Лизочка молча кивнула и по птичьи наклонилась к чашечке с кофе, отхлебывая мелкий глоточек. Она все еще выглядела затравленным зверьком, хоть и спасшимся от погони и очутившимся в безопасной норке, но пока продолжающим помнить и чувствовать недавний ужас.
– Вы чувствуйте себя свободно и доверьтесь нам, – продолжил Николай Павлович, – ладно?
– Ладно, – кивнула она, пал шиком поправляя выскользнувший из общей пряди коконок.
– Ну вот и хорошо. Вы можете говорить и рассказывать нам все, что захотите, а мы будем думать над тем, как сделать лучше.
– Я принесла его записки… часть из них я читала, и они мне показались немного странными… ну, я не знаю, что еще сказать, ведь все равно он не вернется. А еще… а еще… – Лизочка шмыгнула носиком и уткнула заострившееся личико в свои хрупкие и, должно быть, потные ладошки.
– Что еще, Лизочка, что? Доверьтесь нам. Что еще?
– А еще… – она чуть слышно всхлипнула и не отрывая рук от лица, от чего голос ее слегка загнусавил, чуть растягивая слова, сказала, – а еще… я жду… ребеночка… вот… я – беременная.
«Боже ж ты мой, – подумала Рита, – ну Лукин, ну производитель, – затем мысленно обратившись к девушке, – ничего, бедняжечка моя, я от него тоже залетала. По дурости, конечно».
Часть II
Сцены из жизни циника, или Homo vulgaris
Сегодня разговаривал с одним старичком.

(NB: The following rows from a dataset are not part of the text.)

import Summits.CriticalPhenomena.PercolationContinuityZ3.Theorems.PercNearOneGluingNoHeavyLowerTailRefinedRowR1
import Mathlib.Tactic.Linarith
import HarnessLib

/-!
# `NoHeavyLowerTail` (stmt-CriticalPhenomena-4575) — the hub inequality (SPLIT) `WALL · HANG ≤ IN · LOOSE` is the instance
# `EA(S; {c}, {c}, {c})` of prim-ineq-gen-2's family `EA`: the bridge

Support file (prover prim-gen-kcluster gen 38; `--supports stmt-CriticalPhenomena-4575`).  No named facts, no sorries, no definitions.

KCLUSTER-gen37 §1 (run/shared/lean/prim/prim-gen-kcluster/) reduced the refined row R1 to the hub inequality **(SPLIT)(H;a,c;S)**:
`PrW(WALL) · PrW(HANG) ≤ PrW(IN) · PrW(LOOSE)` for the four hub cells of `…RefinedRowR1WallTransport` (`RefinedRowR1.cellWall`,
`cellHang`, `cellIn`, `cellLoose`: the cluster `K = cl X a` hits `S` and, respectively, misses `c` while meeting every `S–c` path of the
support / misses `c` with `c` hanging on `S` / contains `c` / the rest), and recorded (SPLIT) as OPEN.  It is the instance `M = S`,
`X = Y = N = {c}` of prim-ineq-gen-2's **Theorem 1** `DualBHK.ea_univ` (`t(M,X) · e₂(M;Y,N) ≤ Ξ(M;X∩Y) · e₄(X∪Y;M)`, file `…DualBHKEA.lean`,
2026-08-20; memo run/shared/lean/prim/prim-ineq-gen-2/DUAL-BHK.md §8): with one glued hub `S` and forced set `∅`,
`t(S,{c}) = IN ⊔ HANG` (`= RefinedRowR1.attached`), `e₂(S;{c},{c}) = WALL`, `Ξ(S;{c}) = WALL ⊔ LOOSE`, `e₄({c};S) = IN`, so EA reads
`(IN + HANG) · WALL ≤ (WALL + LOOSE) · IN`, i.e. (SPLIT).  Contents:
* `reach_sup_gl_cases` / `reach_sup_gl_of_cases` — reachability in a graph with one glued vertex set `A` (`G ⊔ DualBHK.gl A`): `x ⤳ z` iff
  `z` is in the `G`-class of `x`, or that class meets `A` and `z` is in the `G`-class of a vertex of `A`;
* `sG_plain_reach_iff`, `sG_hub_reach_iff`, `resG_compl_eq` — prim-ineq-gen-2's structure graphs inside a universe containing all endpoints,
  read in the Gladkov-cluster vocabulary `cl`, `touch`;
* `attached_eq_union`, **`split_PrW`** — (SPLIT) on every finite weighted graph, for every apex `a`, vertex `c` and vertex set `S`.
[this work; the inequality is prim-ineq-gen-2's `DualBHK.ea_univ`]
-/

noncomputable section

namespace Summit.CriticalPhenomena.PercolationContinuityZ3.Theorems

namespace RefinedRowR1

open Finset SimpleGraph Literature.Probability.Percolation Literature.Probability.Percolation.DecisionTree
open Literature.Probability.Percolation.Gladkov ThreePointLB RefinedRowR3 RefinedRowR2
open scoped Classical

variable {V : Type*} [Fintype V] [DecidableEq V]

/-! ### Reachability with one glued vertex set -/

omit [Fintype V] [DecidableEq V] in
/-- In `G ⊔ gl A` a walk from `x` either stays in the `G`-class of `x`, or that class meets `A` and the endpoint lies in the `G`-class of a
vertex of `A`. [folklore] -/
theorem reach_sup_gl_cases {G : SimpleGraph V} {A : Set V} {x z : V} (h : (G ⊔ DualBHK.gl A).Reachable x z) :
    G.Reachable x z ∨ ((∃ s ∈ A, G.Reachable x s) ∧ ∃ s' ∈ A, G.Reachable s' z) := by
  obtain ⟨w⟩ := h
  induction w with
  | nil => exact Or.inl (Reachable.refl _)
  | @cons u v y huv _ ih =>
    rw [sup_adj, DualBHK.gl_adj] at huv
    rcases huv with huv | ⟨_, hu, hv⟩
    · rcases ih with h | ⟨⟨s, hs, hvs⟩, h2⟩
      · exact Or.inl (huv.reachable.trans h)
      · exact Or.inr ⟨⟨s, hs, huv.reachable.trans hvs⟩, h2⟩
    · rcases ih with h | ⟨_, h2⟩
      · exact Or.inr ⟨⟨u, hu, Reachable.refl _⟩, ⟨v, hv, h⟩⟩
      · exact Or.inr ⟨⟨u, hu, Reachable.refl _⟩, h2⟩

omit [Fintype V] [DecidableEq V] in
/-- Converse of `reach_sup_gl_cases`. [folklore] -/
theorem reach_sup_gl_of_cases {G : SimpleGraph V} {A : Set V} {x z : V}
    (h : G.Reachable x z ∨ ((∃ s ∈ A, G.Reachable x s) ∧ ∃ s' ∈ A, G.Reachable s' z)) :
    (G ⊔ DualBHK.gl A).Reachable x z := by
  have hle : G ≤ G ⊔ DualBHK.gl A := le_sup_left
  rcases h with h | ⟨⟨s, hs, hxs⟩, ⟨s', hs', hsz⟩⟩
  · exact h.mono hle
  · refine ((hxs.mono hle).trans ?_).trans (hsz.mono hle)
    by_cases hss : s = s'
    · subst hss; exact Reachable.refl _
    · exact Adj.reachable ((sup_adj _ _ _ _).2 (Or.inr (DualBHK.gl_adj.2 ⟨hss, hs, hs'⟩)))

/-! ### prim-ineq-gen-2's structure graphs in the cluster vocabulary -/

section Glue

variable {U : Finset V} {X : Finset (Sym2 V)} (hU : ∀ e ∈ X, ∀ z, z ∈ e → z ∈ U)
include hU

omit [DecidableEq V] in
/-- With at most singleton hubs the structure graph is the open graph: reachability is membership in `cl`. [folklore] -/
theorem sG_plain_reach_iff {A B : Set V} (hA : A.Subsingleton) (hB : B.Subsingleton) {x z : V} :
    (DualBHK.sG U X A B).Reachable x z ↔ z ∈ cl X x := by
  rw [DualBHK.sG_eq_fromEdgeSet hU hA hB, mem_cl]
  rfl

omit [DecidableEq V] in
/-- One glued hub `S` (second hub at most a singleton): `z` is reached from `x` iff `z ∈ cl X x`, or `cl X x` meets `S` and `z ∈ cl X s′`
for some `s′ ∈ S`. [folklore] -/
theorem sG_hub_reach_iff {B : Set V} (hB : B.Subsingleton) (S : Finset V) {x z : V} :
    (DualBHK.sG U X (↑S : Set V) B).Reachable x z ↔
      z ∈ cl X x ∨ ((∃ s ∈ S, s ∈ cl X x) ∧ ∃ s' ∈ S, z ∈ cl X s') := by
  have hG : DualBHK.sG U X (↑S : Set V) B = fromEdgeSet (↑X : Set (Sym2 V)) ⊔ DualBHK.gl (↑S : Set V) := by
    rw [DualBHK.sG, DualBHK.gl_subsingleton hB, sup_bot_eq, DualBHK.og_eq_fromEdgeSet hU]
  rw [hG]
  constructor
  · intro h
    rcases reach_sup_gl_cases h with h | ⟨⟨s, hs, h1⟩, ⟨s', hs', h2⟩⟩
    · exact Or.inl (mem_cl.2 h)
    · exact Or.inr ⟨⟨s, Finset.mem_coe.1 hs, mem_cl.2 h1⟩, ⟨s', Finset.mem_coe.1 hs', mem_cl.2 h2⟩⟩
  · rintro (h | ⟨⟨s, hs, h1⟩, ⟨s', hs', h2⟩⟩)
    · exact reach_sup_gl_of_cases (Or.inl (mem_cl.1 h))
    · exact reach_sup_gl_of_cases (Or.inr ⟨⟨s, Finset.mem_coe.2 hs, mem_cl.1 h1⟩, ⟨s', Finset.mem_coe.2 hs', mem_cl.1 h2⟩⟩)

end Glue

/-- The support restricted to the complement of a vertex set `K` is the open graph of `D ∖ touch K` (inside a universe containing all
endpoints of `D`). [folklore] -/
theorem resG_compl_eq {U : Finset V} {D : Finset (Sym2 V)} (hUD : ∀ e ∈ D, ∀ z, z ∈ e → z ∈ U) (K : Finset V) :
    DualBHK.resG U D {z | z ∉ K} = fromEdgeSet (↑(D \ touch K) : Set (Sym2 V)) := by
  ext x y
  rw [DualBHK.resG_adj, DualBHK.og_adj, fromEdgeSet_adj, Finset.mem_coe, Finset.mem_sdiff, mk_mem_touch, Set.mem_setOf_eq,
    Set.mem_setOf_eq]
  constructor
  · rintro ⟨⟨hD, -, -, hne⟩, hx, hy⟩
    exact ⟨⟨hD, fun h => h.elim hx hy⟩, hne⟩
  · rintro ⟨⟨hD, hK⟩, hne⟩
    exact ⟨⟨hD, hUD _ hD x (Sym2.mem_mk_left x y), hUD _ hD y (Sym2.mem_mk_right x y), hne⟩, fun h => hK (Or.inl h),
      fun h => hK (Or.inr h)⟩

/-! ### (SPLIT) -/

omit [DecidableEq V] in
/-- `attached = IN ⊔ HANG`. [this work] -/
theorem attached_eq_union (a c : V) (S : Finset V) : attached a c S = cellIn a c S ∪ cellHang a c S := by
  ext X
  simp only [Set.mem_union, mem_attached, mem_cellIn, cellHang, Set.mem_setOf_eq]
  constructor
  · rintro ⟨hhit, hca | hcs⟩
    · exact Or.inl ⟨hhit, hca⟩
    · by_cases hca : c ∈ cl X a
      · exact Or.inl ⟨hhit, hca⟩
      · exact Or.inr ⟨hhit, hca, hcs⟩
  · rintro (⟨hhit, hca⟩ | ⟨hhit, _, hcs⟩)
    · exact ⟨hhit, Or.inl hca⟩
    · exact ⟨hhit, Or.inr hcs⟩

section Split

variable (D : Finset (Sym2 V)) {p : Sym2 V → ℝ} (hp0 : ∀ e, 0 ≤ p e) (hp1 : ∀ e, p e ≤ 1) (a c : V) (S : Finset V)
include hp0 hp1

/-- **(SPLIT)** (KCLUSTER-gen37 §1): on every finite weighted graph, for every apex `a`, vertex `c` and vertex set `S`,
`PrW(WALL) · PrW(HANG) ≤ PrW(IN) · PrW(LOOSE)` — the instance `EA(S;{c},{c},{c})` of prim-ineq-gen-2's `DualBHK.ea_univ`.
[this work; = `DualBHK.ea_univ`] -/
theorem split_PrW :
    PrW D p (cellWall D a c S) * PrW D p (cellHang a c S) ≤ PrW D p (cellIn a c S) * PrW D p (cellLoose D a c S) := by
  -- the universe: all endpoints of `D`, the apex, `c` and `S`
  set U : Finset V := D.biUnion Sym2.toFinset ∪ insert a (insert c S) with hUdef
  have haU : a ∈ U := Finset.mem_union_right _ (Finset.mem_insert_self _ _)
  have hSU : (↑S : Set V) ⊆ ↑U := by
    intro x hx
    rw [Finset.mem_coe] at hx ⊢
    exact Finset.mem_union_right _ (Finset.mem_insert_of_mem (Finset.mem_insert_of_mem hx))
  have hcU : ({c} : Set V) ⊆ ↑U := by
    intro x hx
    rw [Set.mem_singleton_iff.1 hx, Finset.mem_coe]
    exact Finset.mem_union_right _ (Finset.mem_insert_of_mem (Finset.mem_insert_self _ _))
  have hE : ∀ X, X ⊆ D → ∀ e ∈ X, ∀ z, z ∈ e → z ∈ U := fun X hX e he z hz =>
    Finset.mem_union_left _ (Finset.mem_biUnion.2 ⟨e, hX he, Sym2.mem_toFinset.2 hz⟩)
  have hc1 : ({c} : Set V).Subsingleton := Set.subsingleton_singleton
  have he1 : (∅ : Set V).Subsingleton := Set.subsingleton_empty
  -- Theorem 1 of prim-ineq-gen-2 at `EA(S; {c}, {c}, {c})`
  have hEA := DualBHK.ea_univ (D := D) (F := ∅) (E := D) (p := p) (a := a) hp0 hp1 subset_rfl (Finset.empty_subset D) U
    (↑S) {c} {c} {c} haU hSU hcU le_rfl le_rfl
  rw [Set.inter_self, Set.union_self] at hEA
  -- factor 1: `t(S,{c}) = attached = IN ⊔ HANG`
  have e1 : PrW D p (DualBHK.evT U ∅ a (↑S) {c}) = PrW D p (cellIn a c S) + PrW D p (cellHang a c S) := by
    have hdisj : Disjoint (cellIn a c S) (cellHang a c S) := Set.disjoint_left.2 fun X h1 h2 => h2.2.1 h1.2
    rw [← PrW_union D p hdisj, ← attached_eq_union]
    refine le_antisymm (PrW_mono D hp0 hp1 fun X hX h => ?_) (PrW_mono D hp0 hp1 fun X hX h => ?_)
    · rw [DualBHK.mem_evT, Finset.union_empty] at h
      obtain ⟨⟨m, hm, hrm⟩, ⟨x, hx, hrx⟩⟩ := h
      rw [Set.mem_singleton_iff] at hx
      subst hx
      rw [sG_hub_reach_iff (hE X hX) hc1 S] at hrm hrx
      have hhit : X ∈ hit a S := by
        rcases hrm with hrm | ⟨hh, _⟩
        · exact ⟨m, Finset.mem_coe.1 hm, hrm⟩
        · exact hh
      refine ⟨hhit, ?_⟩
      rcases hrx with hrx | ⟨_, s', hs', hcs'⟩
      · exact Or.inl hrx
      · exact Or.inr ⟨s', hs', hcs'⟩
    · obtain ⟨⟨s, hs, hsa⟩, hatt⟩ := h
      rw [DualBHK.mem_evT, Finset.union_empty]
      refine ⟨⟨s, Finset.mem_coe.2 hs, (sG_hub_reach_iff (hE X hX) hc1 S).2 (Or.inl hsa)⟩, ⟨c, rfl, ?_⟩⟩
      rw [sG_hub_reach_iff (hE X hX) hc1 S]
      rcases hatt with hca | ⟨s', hs', hcs'⟩
      · exact Or.inl hca
      · exact Or.inr ⟨⟨s, hs, hsa⟩, ⟨s', hs', hcs'⟩⟩
  -- factor 2: `e₂(S;{c},{c}) = WALL`
  have e2 : PrW D p (DualBHK.evE2 U D ∅ a (↑S) {c} {c}) = PrW D p (cellWall D a c S) := by
    refine le_antisymm (PrW_mono D hp0 hp1 fun X hX h => ?_) (PrW_mono D hp0 hp1 fun X hX h => ?_)
    · rw [DualBHK.mem_evE2, Finset.union_empty] at h
      obtain ⟨⟨m, hm, hrm⟩, hy, hsep⟩ := h
      have hplain : ∀ z, (DualBHK.sG U X ∅ ∅).Reachable a z ↔ z ∈ cl X a := fun z => sG_plain_reach_iff (hE X hX) he1 he1
      have hca : c ∉ cl X a := fun h => hy c rfl ((hplain c).2 h)
      refine ⟨⟨m, Finset.mem_coe.1 hm, (hplain m).1 hrm⟩, hca, fun s hs => ?_⟩
      by_cases hsa : s ∈ cl X a
      · exact Or.inl hsa
      · refine Or.inr fun hc => ?_
        refine (DualBHK.mem_sepEv.1 hsep) s (Finset.mem_coe.2 hs) c rfl ⟨fun h => hsa ((hplain s).1 h), fun h => hca ((hplain c).1 h), ?_⟩
        have hW : {z | ¬ (DualBHK.sG U X ∅ ∅).Reachable a z} = {z | z ∉ cl X a} := by
          ext z; simp only [Set.mem_setOf_eq, hplain z]
        rw [hW, resG_compl_eq (hE D subset_rfl) (cl X a)]
        exact mem_cl.1 hc
    · obtain ⟨hhit, hca, hw⟩ := h
      obtain ⟨s₀, hs₀, hs₀a⟩ := hhit
      have hplain : ∀ z, (DualBHK.sG U X ∅ ∅).Reachable a z ↔ z ∈ cl X a := fun z => sG_plain_reach_iff (hE X hX) he1 he1
      rw [DualBHK.mem_evE2, Finset.union_empty]
      refine ⟨⟨s₀, Finset.mem_coe.2 hs₀, (hplain s₀).2 hs₀a⟩, fun y hy h => ?_, ?_⟩
      · rw [Set.mem_singleton_iff] at hy
        subst hy
        exact hca ((hplain _).1 h)
      · refine DualBHK.mem_sepEv.2 fun s hs q hq => ?_
        rintro ⟨hns, -, hreach⟩
        rw [Set.mem_singleton_iff] at hq
        subst hq
        rcases hw s (Finset.mem_coe.1 hs) with hsa | hSep
        · exact hns ((hplain s).2 hsa)
        · have hW : {z | ¬ (DualBHK.sG U X ∅ ∅).Reachable a z} = {z | z ∉ cl X a} := by
            ext z; simp only [Set.mem_setOf_eq, hplain z]
          rw [hW, resG_compl_eq (hE D subset_rfl) (cl X a)] at hreach
          exact hSep (mem_cl.2 hreach)
  -- factor 3: `Ξ(S;{c}) = WALL ⊔ LOOSE`
  have e3 : PrW D p (DualBHK.evXi U ∅ a (↑S) {c}) = PrW D p (cellWall D a c S) + PrW D p (cellLoose D a c S) := by
    have hdisj : Disjoint (cellWall D a c S) (cellLoose D a c S) := Set.disjoint_left.2 fun X h1 h2 => h2.2.2 h1
    rw [← PrW_union D p hdisj]
    refine le_antisymm (PrW_mono D hp0 hp1 fun X hX h => ?_) (PrW_mono D hp0 hp1 fun X hX h => ?_)
    · rw [DualBHK.mem_evXi, Finset.union_empty] at h
      obtain ⟨⟨m, hm, hrm⟩, hZ⟩ := h
      rw [sG_hub_reach_iff (hE X hX) he1 S] at hrm
      have hc := hZ c rfl
      rw [sG_hub_reach_iff (hE X hX) he1 S] at hc
      push Not at hc
      have hhit : X ∈ hit a S := by
        rcases hrm with hrm | ⟨hh, _⟩
        · exact ⟨m, Finset.mem_coe.1 hm, hrm⟩
        · exact hh
      have hdet : X ∈ detached a c S := ⟨hc.1, fun s hs hcs => hc.2 hhit s hs hcs⟩
      by_cases hwall : X ∈ cellWall D a c S
      · exact Or.inl hwall
      · exact Or.inr ⟨hhit, hdet, hwall⟩
    · have hhd : X ∈ hit a S ∧ X ∈ detached a c S := by
        rcases h with h | h
        · exact ⟨h.1, detached_of_wall hX h⟩
        · exact ⟨h.1, h.2.1⟩
      obtain ⟨⟨s, hs, hsa⟩, hca, hcs⟩ := hhd
      rw [DualBHK.mem_evXi, Finset.union_empty]
      refine ⟨⟨s, Finset.mem_coe.2 hs, (sG_hub_reach_iff (hE X hX) he1 S).2 (Or.inl hsa)⟩, fun z hz h => ?_⟩
      rw [Set.mem_singleton_iff] at hz
      subst hz
      rw [sG_hub_reach_iff (hE X hX) he1 S] at h
      rcases h with h | ⟨_, s', hs', hcs'⟩
      · exact hca h
      · exact hcs s' hs' hcs'
  -- factor 4: `e₄({c};S) = IN`
  have e4 : PrW D p (DualBHK.evE4 U ∅ a {c} (↑S)) = PrW D p (cellIn a c S) := by
    refine le_antisymm (PrW_mono D hp0 hp1 fun X hX h => ?_) (PrW_mono D hp0 hp1 fun X hX h => ?_)
    · rw [DualBHK.mem_evE4, Finset.union_empty] at h
      obtain ⟨⟨w, hw, hrw⟩, ⟨m, hm, hrm⟩⟩ := h
      rw [Set.mem_singleton_iff] at hw
      subst hw
      rw [sG_plain_reach_iff (hE X hX) hc1 he1] at hrw hrm
      exact ⟨⟨m, Finset.mem_coe.1 hm, hrm⟩, hrw⟩
    · obtain ⟨⟨s, hs, hsa⟩, hca⟩ := h
      rw [DualBHK.mem_evE4, Finset.union_empty]
      exact ⟨⟨c, rfl, (sG_plain_reach_iff (hE X hX) hc1 he1).2 hca⟩,
        ⟨s, Finset.mem_coe.2 hs, (sG_plain_reach_iff (hE X hX) hc1 he1).2 hsa⟩⟩
  rw [e1, e2, e3, e4] at hEA
  nlinarith [hEA]

end Split

end RefinedRowR1

end Summit.CriticalPhenomena.PercolationContinuityZ3.Theorems

end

У него привычка щелкать челюстями таким вот манером. Сначала вытягивает нижнюю челюсть и выпячивает ее до тех пор, пока не раздастся хруст. При этом впечатление такое, как будто закрой он рот, то эта челюсть наденется ему на нос. Затем он убирал ее обратно в исходное положение и начинал ею колебательные движения то влево, то вправо. Делал он это неистово и даже как-то самозабвенно. Когда хруст прекращается, старик заводит разговор о политике, паразитизме и бутербродах. После каждого моего замечания по какому-либо поводу он возобновляет сеанс хруста и в конце концов изрекает: «Ну и что из этого проистекает?» И в упор смотрит на меня своим желтым слезящимся взглядом.

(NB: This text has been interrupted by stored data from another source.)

/-- `T_{n+1}((1+ε)/(1−ε)) = cosh((n+1)β)` (Lüscher's `α⁻¹`-type constants are hyperbolic cosines of
multiples of `β`). [cite: Luscher1994, §4.3 eqs. (4.15)–(4.16)] [cite: BoriciDeforcrand1995, §5.1 eqs.
(30)–(33) (θ₀ = π + iα, |R| ≤ cosh((n+1)θ₂)/cosh((n+1)α))] -/
theorem eval_T_eq_cosh (hε : 0 < ε) (hε1 : ε < 1) (n : ℕ) :
    (Chebyshev.T ℝ (n + 1 : ℕ)).eval ((1 + ε) / (1 - ε)) = Real.cosh (((n : ℝ) + 1) * beta ε) := by
  rw [← cosh_beta hε hε1, Polynomial.Chebyshev.T_real_cosh]
  push_cast; ring_nf

/-- **The sharp uniform bound** `|R(s)| ≤ 1/cosh((n+1)β)` on `[ε, 1]` (attained at the Chebyshev
extrema; Boriçi–de Forcrand (33) at `θ₂ = 0`), of which `δ = 2e^{−(n+1)β}` is the convenient majorant
since `e^{−β} = (1−√ε)/(1+√ε)`. [cite: BoriciDeforcrand1995, §5.1 eqs. (33)–(34)] -/
theorem abs_errPoly_le_inv_cosh (hε : 0 < ε) (hε1 : ε < 1) (n : ℕ) {s : ℝ} (hs : s ∈ Icc ε 1) :
    |(errPoly ε n).eval s| ≤ (Real.cosh (((n : ℝ) + 1) * beta ε))⁻¹ := by
  rw [← eval_T_eq_cosh hε hε1, ← one_div]
  exact abs_eval_shiftedChebyshev_le hε hε1 (n + 1) hs

/-- `β > 0`. [cite: Luscher1994, §4.3 eq. (4.16)] -/
theorem beta_pos (hε : 0 < ε) (hε1 : ε < 1) : 0 < beta ε := by
  have hs1 : Real.sqrt ε < 1 := by
    rw [show (1 : ℝ) = Real.sqrt 1 by simp]
    exact Real.sqrt_lt_sqrt hε.le hε1
  have hs0 : 0 < Real.sqrt ε := Real.sqrt_pos.mpr hε
  refine Real.log_pos ?_
  rw [one_lt_div (by linarith)]; linarith

/-- `1/cosh((n+1)β) < 1`: the uniform error on the fit range is strictly below one, so every factor
`sP(s) = 1 − R(s)`, `ε ≤ s ≤ 1`, is strictly positive. [cite: BoriciDeforcrand1995, §5.1 eq. (33)] -/
theorem inv_cosh_lt_one (hε : 0 < ε) (hε1 : ε < 1) (n : ℕ) :
    (Real.cosh (((n : ℝ) + 1) * beta ε))⁻¹ < 1 := by
  refine inv_lt_one_of_one_lt₀ (Real.one_lt_cosh.mpr ?_)
  exact mul_ne_zero (by positivity) (beta_pos hε hε1).ne'

/-- **`sP(s) > 0` on `[ε, 1]`** (for every `n`). [cite: BoriciDeforcrand1995, §2 eqs. (12)–(14)] -/
theorem mul_eval_invPoly_pos_of_mem (hε : 0 < ε) (hε1 : ε < 1) (n : ℕ) {s : ℝ} (hs : s ∈ Icc ε 1) :
    0 < s * (invPoly ε n).eval s := by
  rw [mul_eval_invPoly hε hε1]
  have h := (abs_le.mp (abs_errPoly_le_inv_cosh hε hε1 n hs)).2
  linarith [inv_cosh_lt_one hε hε1 n]

/-- The affine image of `z_k` is a point of the ellipse `cos(θ_k − iβ)`:
`(1+ε)/(1−ε) − 2 z_k/(1−ε) = cos(θ_k − iβ)` (Boriçi–de Forcrand (26): "`w = cos θ = cos θ₁ cosh θ₂ −
i sin θ₁ sinh θ₂` … for `θ₂` fixed, `w(θ₁)` describes an ellipse"). [cite: BoriciDeforcrand1995, §5.1
eqs. (26)–(28)] [cite: Luscher1994, §4.5 eq. (4.32)] -/
theorem affine_root_eq_cos (hε : 0 < ε) (hε1 : ε < 1) (n k : ℕ) :
    (((1 + ε) / (1 - ε) : ℝ) : ℂ) - ((2 / (1 - ε) : ℝ) : ℂ) * root ε n k =
      Complex.cos ((angle n k : ℂ) - (beta ε : ℂ) * Complex.I) := by
  rw [Complex.cos_sub, Complex.cos_mul_I, Complex.sin_mul_I, ← Complex.ofReal_cos, ← Complex.ofReal_sin,
    ← Complex.ofReal_cosh, ← Complex.ofReal_sinh, cosh_beta hε hε1, sinh_beta hε hε1]
  have h3 : (1 - ε : ℝ) ≠ 0 := by linarith
  apply Complex.ext
  · simp only [Complex.sub_re, Complex.ofReal_re, Complex.mul_re, Complex.ofReal_im, root_re, root_im,
      Complex.add_re, Complex.mul_im, Complex.I_re, Complex.I_im]
    field_simp
    ring
  · simp only [Complex.sub_im, Complex.ofReal_im, Complex.mul_im, Complex.ofReal_re, root_re, root_im,
      Complex.add_im, Complex.mul_re, Complex.I_re, Complex.I_im]
    field_simp
    ring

Однажды я ему прямо сказал:
– Я вам не верю! А он ответил:
– Молодой человек, двадцатый век на исходе, и вы все еще верите людям? Я спросил:
– Скажите, Старичок, а что такое настоящий друг? Он ответил:
– Настоящий друг – это тот, при котором ты можешь свободно пукнуть.
Я видел эти глаза!
И какая-то щемящая грусть пронзила меня. Что-то непонятное было в этих очаровательных глазах. Лицо этой девушки, которая ехала со мной в автобусе, оказалось пухленьким милым личиком. Определенный тип стандартной красоты, вернее, смазливости. Но глаза! О эти глаза, опустошающие и ослепляющие. Огромные… и пустые.
Но пустота их не серая, не бесцветная. Это – черный космический вакуум. Как зимнее солнце. Летнее, раскаленное, плавит воздух. Зимнее, отполированное, разреженное, ослепляет. Солнце пустыни и солнце снежных вершин. Так и эти глаза. Я забыл обо всем на свете. Мне захотелось безумного – мне захотелось влиться в эти бездонные, страшные глаза.
Вначале, как только я почувствовал их взгляд, устремленный на меня, я смутился и быстро отвернулся. Однако вскоре снова стал искать эти глаза – исподтишка и осторожно. «Брось, брось, – говорил я себе, – не робей. Женщины не любят робости, им импонирует дерзость. Отважься, если хочешь завладеть этими глазами, стать их властелином. Смотри, я приказываю тебе, смотри в них не отрываясь». И смущение, и наглость одновременно владели мною в этот момент.